Stored data:
/-- **The only involutions of Cartan shape are `±1`.**  For `p` odd and `ε` a non-square of `𝔽_p`: if `N = (x, εy; y, x)` satisfies
`N² = 1` then `N = 1` or `N = −1` (`2xy = 0`; `x = 0` would make `ε = y⁻²` a square). [cite: Serre1972, §2.2] -/
private theorem cartan_eq_one_or_neg_one_of_sq_eq_one (hp2 : p ≠ 2) {ε : ZMod p} (hε : ¬ IsSquare ε) (x y : ZMod p)
    (h : (!![x, ε * y; y, x] : Matrix (Fin 2) (Fin 2) (ZMod p)) * !![x, ε * y; y, x] = 1) :
    (!![x, ε * y; y, x] : Matrix (Fin 2) (Fin 2) (ZMod p)) = 1 ∨
      (!![x, ε * y; y, x] : Matrix (Fin 2) (Fin 2) (ZMod p)) = -1 := by
  rw [cartan_mul_cartan] at h
  have h10 : x * y + y * x = 0 := by
    have := congrFun (congrFun h 1) 0
    simpa using this
  have h00 : x * x + ε * (y * y) = 1 := by
    have := congrFun (congrFun h 0) 0
    simpa using this
  have hxy : x * y = 0 := by
    have h2 : (2 : ZMod p) * (x * y) = 0 := by
      rw [two_mul]; simpa [mul_comm y x] using h10
    rcases mul_eq_zero.mp h2 with h2 | h2
    · exact absurd h2 (two_ne_zero_zmod hp2)
    · exact h2
  rcases mul_eq_zero.mp hxy with hx | hy
  · -- `x = 0`: `ε y² = 1`, so `ε` is a square — excluded
    exfalso
    apply hε
    rw [hx, zero_mul, zero_add] at h00
    have hy : y ≠ 0 := by
      rintro rfl
      simp at h00
    have : ε = (y * y)⁻¹ := eq_inv_of_mul_eq_one_left h00
    exact ⟨y⁻¹, by rw [this, mul_inv]⟩
  · -- `y = 0`: `x² = 1`
    rw [hy, mul_zero, mul_zero, add_zero] at h00
    have hx : x = 1 ∨ x = -1 := by
      have hfac : (x - 1) * (x + 1) = 0 := by
        have : x * x - 1 = 0 := sub_eq_zero.mpr h00
        linear_combination this
      rcases mul_eq_zero.mp hfac with h1 | h1
      · exact Or.inl (sub_eq_zero.mp h1)
      · exact Or.inr (eq_neg_of_add_eq_zero_left h1)
    rcases hx with rfl | rfl
    · left
      ext i j; fin_cases i <;> fin_cases j <;> simp [hy]
    · right
      ext i j; fin_cases i <;> fin_cases j <;> simp [hy]

/-- The square of an element of `C_ns⁺(ε)` is Cartan-shaped (for a coset element it is the scalar `a² − εb²`). [cite: Serre1972, §2.2] -/
private theorem exists_cartan_eq_mul_self {ε : ZMod p} {M : Matrix (Fin 2) (Fin 2) (ZMod p)}
    (hM : M ∈ nonsplitCartanNormalizer ε) : ∃ x y : ZMod p, M * M = !![x, ε * y; y, x] := by
  obtain ⟨a, b, -, rfl | rfl⟩ := hM
  · exact ⟨a * a + ε * (b * b), a * b + b * a, cartan_mul_cartan ε a b a b⟩
  · exact ⟨a * a - ε * (b * b), b * a - a * b, coset_mul_coset ε a b a b⟩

## INSTRUCTIONS FOR THE TASK
Reading through the records above, report each line in which the string "this" is found.

## WRITTEN ANSWER
    simpa using this
    simpa using this
    exact ⟨y⁻¹, by rw [this, mul_inv]⟩
        linear_combination this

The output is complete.